(Data for this task begins)

import Summits.HubbardSuperconductivity.HubbardSuperconductivity.Theorems.AnisotropyChordTransferFibre3FinXDEvalW

/-!
# Route `AnisotropyChord` / H0 rotor rung: FIN per-`L` row-D (KT-2a″) cell facts, `L = 22`, cells 1–1

Kernel facts `xdCellAny0 22 (49/50) la lb aD = true` (in-kernel point tables, zero data; `decide +kernel`) for the combined-cell
grid of `L = 22` (g5 design, 1–2.5 % cells); assembled in `…FinXDTwentyTwo`.  Prover seat `hubbard-h0-rotor-p3` g7; helper for piece A =
stmt-HubbardSuperconductivity-23918 of rung 19089 (`--supports`, helper class).  WHAT THIS IS NOT: nothing here proves superconductivity in the
Hubbard model (rotor TARGET as worded stays FALSE, g15 verdict); kernel facts for ONE hypothesis of ONE conditional reduction.
-/

set_option linter.dupNamespace false
set_option autoImplicit false

namespace Summit.HubbardSuperconductivity.HubbardSuperconductivity.Theorems.AnisotropyChord.Transfer.Fibre3

namespace FinXD

/-- cell 1 of `L = 22` (`hi`). [folklore] -/
theorem xd22_1 : xdCellAny0 22 (49/50 : ℚ) 27284456796401 54568913592803 (1 : ℚ) = true := by (rw [← xdCellAnyW0_eq]; decide +kernel)

end FinXD

end Summit.HubbardSuperconductivity.HubbardSuperconductivity.Theorems.AnisotropyChord.Transfer.Fibre3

(Data for this task ends)

→ Task instructions: Starting at the line that contains "stmt-HubbardSuperconductivity-23918 of rung", retype every line through the end of the records exactly, and nothing else.

→ Your response:
stmt-HubbardSuperconductivity-23918 of rung 19089 (`--supports`, helper class).  WHAT THIS IS NOT: nothing here proves superconductivity in the
Hubbard model (rotor TARGET as worded stays FALSE, g15 verdict); kernel facts for ONE hypothesis of ONE conditional reduction.
-/

set_option linter.dupNamespace false
set_option autoImplicit false

namespace Summit.HubbardSuperconductivity.HubbardSuperconductivity.Theorems.AnisotropyChord.Transfer.Fibre3

namespace FinXD

/-- cell 1 of `L = 22` (`hi`). [folklore] -/
theorem xd22_1 : xdCellAny0 22 (49/50 : ℚ) 27284456796401 54568913592803 (1 : ℚ) = true := by (rw [← xdCellAnyW0_eq]; decide +kernel)

end FinXD

end Summit.HubbardSuperconductivity.HubbardSuperconductivity.Theorems.AnisotropyChord.Transfer.Fibre3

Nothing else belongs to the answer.